╭─ Exercise data

import Summits.QuantumFields.YangMills.Theorems.IR.BlockedActivityWOfMixing
import HarnessLib

/-!
# Crux `IR` (stmt-QuantumFields-19354), lane B «strong coupling AFTER BLOCKING»: MESH COFINALITY at every `β` — the universal shell condition at
# ONE mesh `b` gives it at EVERY large multiple `K·b` (tolerance `K⁴·θ^j`, NO `β`-loss), and the class of record at every large multiple

Helper module for item `stmt-QuantumFields-19354` (`--supports`; it closes nothing), lane `ym-19354-onsetsc-p2` (g6); corollaries of the refinement ∕
bootstrap ∕ peeling chain of `Theorems/IR/BlockedActivityWOfMixing` and `Theorems/IR/BlockedActivityWRefine`.

* ★ `univShellCond_coarsen` — a FORMAT theorem (no W-class, no `e^{cβ}`): for continuous `ρ` on a Hausdorff second-countable compact `G`,
  `UnivShellCond ρ β b n ε` (`b ≥ 1`, `ε ≥ 0`) and `j(2n+1) ≤ 2K`, `K ≥ 1` ⇒ **`UnivShellCond ρ β (K·b) 1 (K⁴ · (ε·shellCount n)^j)`**: refine the mesh-`K·b`
  frame into a mesh-`b` frame; the coarse centre cell is `≤ K⁴` fine cells (`card_fineCells_centre_le`), the coarse region is a fine cell union, the coarse
  collar (two coarse cells `≥ 2K·b`) contains the fine cells within index distance `j(2n+1) ≤ 2K` of the centre's fine cells; DLR peeling
  (`FiniteSizeCriterion.multiCell_influence_general`) over the `≤ K⁴` fine cells on the shape-blind single-cell decay `univShellCond_cell_decay`.
* ★ `univShellCond_cofinal_of_univShellCond` — with `ε·shellCount n < 1`: for every tolerance `ε' > 0` there is `K₀` with `UnivShellCond ρ β (K·b) 1 ε'`
  for ALL `K ≥ K₀` (take `j = ⌊2K∕(2n+1)⌋`: `K⁴ θ^j → 0`).  THE MIXING MESHES OF THE FORMAT ARE COFINAL AMONG THE MULTIPLES OF ANY ONE OF THEM, at every `β`
  (g3∕g5 had cofinality only inside the strong-coupling windows).  Digit: `univShellCond_mul_53` — Uc-grade `(1, 1∕3552)` at mesh `b` ⇒ Uc-grade at mesh
  `53·b` (`53⁴ · 2⁻³⁵ ≤ 1∕3552`); `univShellCond_uc_cofinal` (Uc-grade at all large multiples).
* ★ `blockedActivityClassW_cofinal_of_univShellCond` — the W-class version: for every radius `a > 0`, `BlockedActivityClassW r.ρ β (K·b) 1 a` for ALL
  `K ≥ K₀(β, b, a)` (not only along the sequence `(j(2n+1)+2)·b` of the sibling file).

HONEST FRAMING: format∕currency bookkeeping valid at every `β`; the universal shell condition at some mesh is ASSUMED, never proved; nothing about the
onset at `b(β) ≍ ξ(β)`, a gap or Clay.  No `sorry`; axioms ⊆ {propext, Classical.choice, Quot.sound}; no instances, no notation.
-/

set_option autoImplicit false

noncomputable section

open MeasureTheory ProbabilityTheory Filter Topology
open Literature.MathematicalPhysics
open Literature.MathematicalPhysics.QuantumLattice
open Summit.QuantumFields.YangMills.Cruxes.IR.Tempered (cellEdges windowCells regionEdges collarEdges)
open Summit.QuantumFields.YangMills.Cruxes.IR.CellTempered.Engine (frameCell frameCell_eq_iff mem_cellEdges_frameCell frame_hC1 finite_frameCell
  regionEdges_union shiftFrame shiftFrame_mesh)
open Summit.QuantumFields.YangMills.Cruxes.IR.OnsetFormats (shellCount UnivShellCond)
open Summit.QuantumFields.YangMills.Cruxes.IR.AfPincerUc.Calibration (windowCells_subset_windowCellsPlus)
open Summit.QuantumFields.YangMills.Theorems.FiniteSizeCriterion (multiCell_influence_general)

namespace Summit.QuantumFields.YangMills.Cruxes.IR.BlockedActivity

/-! ## §1 The format coarsens: `UnivShellCond` at mesh `b` ⇒ `UnivShellCond` at mesh `K·b`, window `1`, tolerance `K⁴·θ^j` -/

section Coarsen

variable {G : Type} [Group G] [TopologicalSpace G] [IsTopologicalGroup G] [CompactSpace G] [MeasurableSpace G] [BorelSpace G]
  {N : ℕ} (ρ : G →* Matrix (Fin N) (Fin N) ℂ)

/-- `UnivShellCond` is monotone in the tolerance. -/
theorem univShellCond_of_le {β ε ε' : ℝ} {b n : ℕ} (h : UnivShellCond ρ β b n ε) (hle : ε ≤ ε') : UnivShellCond ρ β b n ε' :=
  fun w hw Y hY h0 σ σ' ha f hf hfm hf01 => (h w hw Y hY h0 σ σ' ha f hf hfm hf01).trans hle

omit [TopologicalSpace G] [IsTopologicalGroup G] [CompactSpace G] [MeasurableSpace G] [BorelSpace G] in
/-- **The coarse centre cell meets at most `K⁴` fine cells**: the fine cells (of `refineFrame K b w`) of the links of the coarse centre cell `0` have
indices in `[0, K)⁴`. -/
theorem fineCells_centre_subset {K b : ℕ} (hK : 1 ≤ K) (hb : 1 ≤ b) {w : Fin 4 → ℤ → ℤ} (hw : AfPincerUc.IsFrame (K * b) w) :
    (cellEdges w 0).image (frameCell (refineFrame K b w)) ⊆ Fintype.piFinset fun _ : Fin 4 => Finset.Ico (0 : ℤ) (K : ℤ) := by
  intro y hy
  obtain ⟨e, he, rfl⟩ := Finset.mem_image.1 hy
  have hKb : 1 ≤ K * b := Nat.one_le_iff_ne_zero.2 (Nat.mul_ne_zero (by omega) (by omega))
  have hce : frameCell w e = 0 := (frameCell_eq_iff (frame_step hw hKb) e 0).2 he
  rw [frameCell_eq_ediv_frameCell_refineFrame hK hb hw] at hce
  simp only [Fintype.mem_piFinset, Finset.mem_Ico]
  intro i
  have hi : frameCell (refineFrame K b w) e i / (K : ℤ) = 0 := by
    have := congr_fun hce i
    simpa using this
  obtain ⟨hm, hr0, hrK⟩ := fine_index_decomp hK (frameCell (refineFrame K b w) e i)
  rw [hi, mul_zero, add_zero] at hm
  constructor <;> linarith

omit [TopologicalSpace G] [IsTopologicalGroup G] [CompactSpace G] [MeasurableSpace G] [BorelSpace G] in
/-- … hence their number is at most `K⁴`. -/
theorem card_fineCells_centre_le {K b : ℕ} (hK : 1 ≤ K) (hb : 1 ≤ b) {w : Fin 4 → ℤ → ℤ} (hw : AfPincerUc.IsFrame (K * b) w) :
    ((cellEdges w 0).image (frameCell (refineFrame K b w))).card ≤ K ^ 4 := by
  refine (Finset.card_le_card (fineCells_centre_subset hK hb hw)).trans ?_
  rw [Fintype.card_piFinset, Finset.prod_const, Finset.card_univ, Fintype.card_fin, Int.card_Ico, sub_zero, Int.toNat_natCast]

variable [SecondCountableTopology G] [T2Space G]

/-- ★ **THE FORMAT COARSENS (every `β`, no `β`-loss).**  For continuous `ρ`: `UnivShellCond ρ β b n ε` (`b ≥ 1`, `ε ≥ 0`), `K ≥ 1` and `j(2n+1) ≤ 2K` ⇒
`UnivShellCond ρ β (K·b) 1 (K⁴ · (ε·shellCount n)^j)` — the universal shell condition passes from mesh `b` (any window `n`) to every multiple mesh `K·b`
at window `1`, with tolerance the number of fine cells of the coarse centre cell times the `j`-step bootstrap contraction. -/
theorem univShellCond_coarsen (hρ : Continuous ρ) {β ε : ℝ} {b n : ℕ} (hb : 1 ≤ b) (hε : 0 ≤ ε) (hU : UnivShellCond ρ β b n ε)
    (j : ℕ) {K : ℕ} (hK1 : 1 ≤ K) (hK : j * (2 * n + 1) ≤ 2 * K) :
    UnivShellCond ρ β (K * b) 1 ((K : ℝ) ^ 4 * (ε * shellCount n) ^ j) := by
  classical
  intro w hw Y hY h0 σ σ' hagree f hf hfm hf01
  have hw' : AfPincerUc.IsFrame (K * b) w := hw
  have hu : AfPincerUc.IsFrame b (refineFrame K b w) := isFrame_refineFrame hK1 hw'
  have hKb : 1 ≤ K * b := Nat.one_le_iff_ne_zero.2 (Nat.mul_ne_zero (by omega) (by omega))
  have hw1 := frame_step hw' hKb
  have hKpos : (0 : ℤ) < (K : ℤ) := by exact_mod_cast hK1
  have hγ := QuantumFieldTheory.isSpecification_ymSpecification_of_t2Space (d := 4) ρ hρ β
  have hθ : 0 ≤ (ε * shellCount n) ^ j := pow_nonneg (mul_nonneg hε (shellCount_nonneg' n)) j
  -- the fine cells of the coarse centre cell
  set Y0 : Finset Cell := (cellEdges w 0).image (frameCell (refineFrame K b w)) with hY0
  have hbox := fineCells_centre_subset hK1 hb hw'
  have hdep : DependsOn f {v | frameCell (refineFrame K b w) v ∈ Y0} := by
    intro U V hUV
    refine hf fun e he => hUV e ?_
    show frameCell (refineFrame K b w) e ∈ Y0
    rw [hY0]
    exact Finset.mem_image_of_mem (frameCell (refineFrame K b w)) (Finset.mem_coe.1 he)
  -- single-cell decay on the fine frame
  have hR : ∀ (Λ : Finset (ZdEdge 4)), (∀ v v', frameCell (refineFrame K b w) v = frameCell (refineFrame K b w) v' → v ∈ Λ → v' ∈ Λ) →
      ∀ (y : Cell) (g : LGConfig 4 G → ℝ), Measurable g → (∀ σ, 0 ≤ g σ ∧ g σ ≤ 1) →
      DependsOn g {v | frameCell (refineFrame K b w) v = y} →
      ∀ ζ ζ' : LGConfig 4 G, (∀ v, v ∉ Λ → (∀ i, |frameCell (refineFrame K b w) v i - y i| ≤ j * (2 * n + 1)) → ζ v = ζ' v) →
        |∫ σ, g σ ∂(ymSpecification ρ β Λ ζ) - ∫ σ, g σ ∂(ymSpecification ρ β Λ ζ')| ≤ (ε * shellCount n) ^ j :=
    fun Λ hΛ y g hgm hg01 hgdep ζ ζ' hag => univShellCond_cell_decay ρ hρ hb hε hU hu j Λ hΛ y g hgm hg01 hgdep ζ ζ' hag
  -- the coarse collar covers the fine cells within index distance `j(2n+1) ≤ 2K` of the centre's fine cells
  have hagree' : ∀ y ∈ Y0, ∀ v, v ∉ regionEdges w Y →
      (∀ i, |frameCell (refineFrame K b w) v i - y i| ≤ j * (2 * n + 1)) → σ v = σ' v := by
    intro y hy v hv hnear
    have hyb := Fintype.mem_piFinset.1 (hbox hy)
    have hvc := mem_cellEdges_frameCell hw1 v
    have hcY : frameCell w v ∉ Y := fun h => hv (Finset.mem_biUnion.2 ⟨_, h, hvc⟩)
    have hcW : frameCell w v ∈ windowCells 1 := by
      rw [frameCell_eq_ediv_frameCell_refineFrame hK1 hb hw']
      simp only [Summit.QuantumFields.YangMills.Cruxes.IR.Tempered.windowCells, Fintype.mem_piFinset, Finset.mem_Icc]
      intro i
      have hyi := Finset.mem_Ico.1 (hyb i)
      have hvi := abs_le.1 (hnear i)
      have hK2 : (j : ℤ) * (2 * (n : ℤ) + 1) ≤ 2 * (K : ℤ) := by exact_mod_cast hK
      push_cast
      constructor
      · exact Int.le_ediv_of_mul_le hKpos (by linarith)
      · have h3 : frameCell (refineFrame K b w) v i / (K : ℤ) < 3 := Int.ediv_lt_of_lt_mul hKpos (by linarith)
        omega
    exact hagree (frameCell w v) (windowCells_subset_windowCellsPlus _ hcW) hcY hcW v hvc
  have hmain := multiCell_influence_general (V := ZdEdge 4) (S := G) (C := Cell) (cell := frameCell (refineFrame K b w))
    (near := fun y v => ∀ i, |frameCell (refineFrame K b w) v i - y i| ≤ j * (2 * n + 1))
    (fun v i => by rw [sub_self, abs_zero]; positivity) hγ hR Y0 (regionEdges w Y) (regionEdges_union_refine hK1 hb hw' Y) f hfm hf01 hdep
    σ σ' hagree'
  refine hmain.trans ?_
  have hc : (Y0.card : ℝ) ≤ (K : ℝ) ^ 4 := by exact_mod_cast card_fineCells_centre_le hK1 hb hw'
  exact mul_le_mul_of_nonneg_right hc hθ

/-- ★ **THE MIXING MESHES ARE COFINAL AMONG THE MULTIPLES (every `β`).**  `UnivShellCond ρ β b n ε` with `0 ≤ ε`, `ε·shellCount n < 1`, `b ≥ 1` ⇒ for every
tolerance `ε' > 0` there is `K₀` with `UnivShellCond ρ β (K·b) 1 ε'` for ALL `K ≥ K₀` (`j = ⌊2K∕(2n+1)⌋`, `K⁴·θ^j → 0`). -/
theorem univShellCond_cofinal_of_univShellCond (hρ : Continuous ρ) {β ε : ℝ} {b n : ℕ} (hb : 1 ≤ b) (hε : 0 ≤ ε)
    (hlt : ε * shellCount n < 1) (hU : UnivShellCond ρ β b n ε) {ε' : ℝ} (hε' : 0 < ε') :
    ∃ K₀ : ℕ, ∀ K : ℕ, K₀ ≤ K → UnivShellCond ρ β (K * b) 1 ε' := by
  have hθ0 : 0 ≤ ε * shellCount n := mul_nonneg hε (shellCount_nonneg' n)
  -- `g j = ((j(2n+1) + (2n+1))·1)⁴ θ^j → 0`
  have hT := pow_four_mul_geom_tendsto_zero hθ0 hlt (2 * n + 1) (2 * n + 1) 1
  obtain ⟨j₀, hj₀⟩ := eventually_atTop.1 (hT.eventually (gt_mem_nhds hε'))
  refine ⟨j₀ * (2 * n + 1) + 1, fun K hK => ?_⟩
  have hpos : 0 < 2 * n + 1 := by omega
  have hjK : 2 * K / (2 * n + 1) * (2 * n + 1) ≤ 2 * K := Nat.div_mul_le_self (2 * K) (2 * n + 1)
  have hlt' : 2 * K < 2 * K / (2 * n + 1) * (2 * n + 1) + (2 * n + 1) := Nat.lt_div_mul_add hpos
  have hKj : K ≤ (2 * K / (2 * n + 1) * (2 * n + 1) + (2 * n + 1)) * 1 := by omega
  have hj₀j : j₀ ≤ 2 * K / (2 * n + 1) := (Nat.le_div_iff_mul_le hpos).2 (by omega)
  have hK1 : 1 ≤ K := by omega
  have hUc := univShellCond_coarsen ρ hρ hb hε hU (2 * K / (2 * n + 1)) hK1 hjK
  set j : ℕ := 2 * K / (2 * n + 1) with hj
  refine univShellCond_of_le ρ hUc ?_
  have hθj : 0 ≤ (ε * shellCount n) ^ j := pow_nonneg hθ0 j
  have hKle : (K : ℝ) ≤ ((((j * (2 * n + 1) + (2 * n + 1)) * 1 : ℕ)) : ℝ) := by exact_mod_cast hKj
  have hK0 : (0 : ℝ) ≤ (K : ℝ) := Nat.cast_nonneg K
  calc (K : ℝ) ^ 4 * (ε * shellCount n) ^ j ≤ ((((j * (2 * n + 1) + (2 * n + 1)) * 1 : ℕ)) : ℝ) ^ 4 * (ε * shellCount n) ^ j := by gcongr
    _ ≤ ε' := (hj₀ j hj₀j).le

/-- **Uc-grade cofinality**: `UnivShellCond ρ β b n ε` (admissible) ⇒ `UnivShellCond ρ β (K·b) 1 (1∕3552)` for all large `K` — the registered Uc format's
mixing grade `(n, ε) = (1, 1∕3552)` at every large multiple of ANY mixing mesh. -/
theorem univShellCond_uc_cofinal (hρ : Continuous ρ) {β ε : ℝ} {b n : ℕ} (hb : 1 ≤ b) (hε : 0 ≤ ε)
    (hlt : ε * shellCount n < 1) (hU : UnivShellCond ρ β b n ε) :
    ∃ K₀ : ℕ, ∀ K : ℕ, K₀ ≤ K → UnivShellCond ρ β (K * b) 1 (1 / 3552) :=
  univShellCond_cofinal_of_univShellCond ρ hρ hb hε hlt hU (by norm_num)

/-- **Digit**: Uc-grade `(1, 1∕3552)` at mesh `b` ⇒ Uc-grade at mesh `53·b` (`j = 35`, `35·3 ≤ 106`, `53⁴·(1776∕3552)³⁵ = 53⁴·2⁻³⁵ ≤ 1∕3552`). -/
theorem univShellCond_mul_53 (hρ : Continuous ρ) {β : ℝ} {b : ℕ} (hb : 1 ≤ b) (hU : UnivShellCond ρ β b 1 (1 / 3552)) :
    UnivShellCond ρ β (53 * b) 1 (1 / 3552) := by
  have h := univShellCond_coarsen ρ hρ hb (by norm_num) hU 35 (K := 53) (by norm_num) (by norm_num)
  refine univShellCond_of_le ρ h ?_
  rw [shellCount_one]
  norm_num

end Coarsen

/-! ## §2 The class of record at EVERY large multiple of the mixing mesh -/

section ClassWCofinal

variable (G : Type) [Group G] [TopologicalSpace G] [IsTopologicalGroup G] [CompactSpace G] [MeasurableSpace G] [BorelSpace G]
  (r : Literature.MathematicalPhysics.QuantumFieldTheory.LatticeRep G)

/-- ★ **The W-class at every radius at ALL large multiples of the mixing mesh.**  `UnivShellCond r.ρ β b n ε` (`0 ≤ ε`, `ε·shellCount n < 1`, `b ≥ 1`),
`a > 0` ⇒ `∃ K₀, ∀ K ≥ K₀, BlockedActivityClassW r.ρ β (K·b) 1 a` (`j = ⌊(K−2)∕(2n+1)⌋` bootstrap steps; the radius at mesh `K·b` is at most the radius
at mesh `(j(2n+1) + 2n + 3)·b`, which tends to `0`). -/
theorem blockedActivityClassW_cofinal_of_univShellCond {β ε : ℝ} {b n : ℕ} (hb : 1 ≤ b) (hε : 0 ≤ ε) (hlt : ε * shellCount n < 1)
    (hU : UnivShellCond r.ρ β b n ε) {a : ℝ} (ha : 0 < a) :
    ∃ K₀ : ℕ, ∀ K : ℕ, K₀ ≤ K → BlockedActivityClassW r.ρ β (K * b) 1 a := by
  have hθ0 : 0 ≤ ε * shellCount n := mul_nonneg hε (shellCount_nonneg' n)
  have hT := mixingRadius_linear_tendsto_zero r.N β hθ0 hlt (2 * n + 1) (2 * n + 3) b
  obtain ⟨j₀, hj₀⟩ := eventually_atTop.1 (hT.eventually (gt_mem_nhds ha))
  refine ⟨j₀ * (2 * n + 1) + 2, fun K hK => ?_⟩
  have hpos : 0 < 2 * n + 1 := by omega
  have hle' : (K - 2) / (2 * n + 1) * (2 * n + 1) ≤ K - 2 := Nat.div_mul_le_self (K - 2) (2 * n + 1)
  have hlt' : K - 2 < (K - 2) / (2 * n + 1) * (2 * n + 1) + (2 * n + 1) := Nat.lt_div_mul_add hpos
  have hjK : (K - 2) / (2 * n + 1) * (2 * n + 1) + 2 ≤ K := by omega
  have hKj : K ≤ (K - 2) / (2 * n + 1) * (2 * n + 1) + (2 * n + 3) := by omega
  have hj₀j : j₀ ≤ (K - 2) / (2 * n + 1) := (Nat.le_div_iff_mul_le hpos).2 (by omega)
  refine blockedActivityClassW_mono G (blockedActivityClassW_of_univShellCond G r hb hε hU ((K - 2) / (2 * n + 1)) hjK) ?_
  exact (mixingRadius_mono_mesh r.N β hθ0 (Nat.mul_le_mul_right b hKj) _).trans (hj₀ _ hj₀j).le

end ClassWCofinal

end Summit.QuantumFields.YangMills.Cruxes.IR.BlockedActivity

end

╰─

**Instructions for the task**. When a line of the data holds the string "IsTopologicalGroup", pick it out and copy it.

**Output for this exercise**.
variable {G : Type} [Group G] [TopologicalSpace G] [IsTopologicalGroup G] [CompactSpace G] [MeasurableSpace G] [BorelSpace G]
omit [TopologicalSpace G] [IsTopologicalGroup G] [CompactSpace G] [MeasurableSpace G] [BorelSpace G] in
omit [TopologicalSpace G] [IsTopologicalGroup G] [CompactSpace G] [MeasurableSpace G] [BorelSpace G] in
variable (G : Type) [Group G] [TopologicalSpace G] [IsTopologicalGroup G] [CompactSpace G] [MeasurableSpace G] [BorelSpace G]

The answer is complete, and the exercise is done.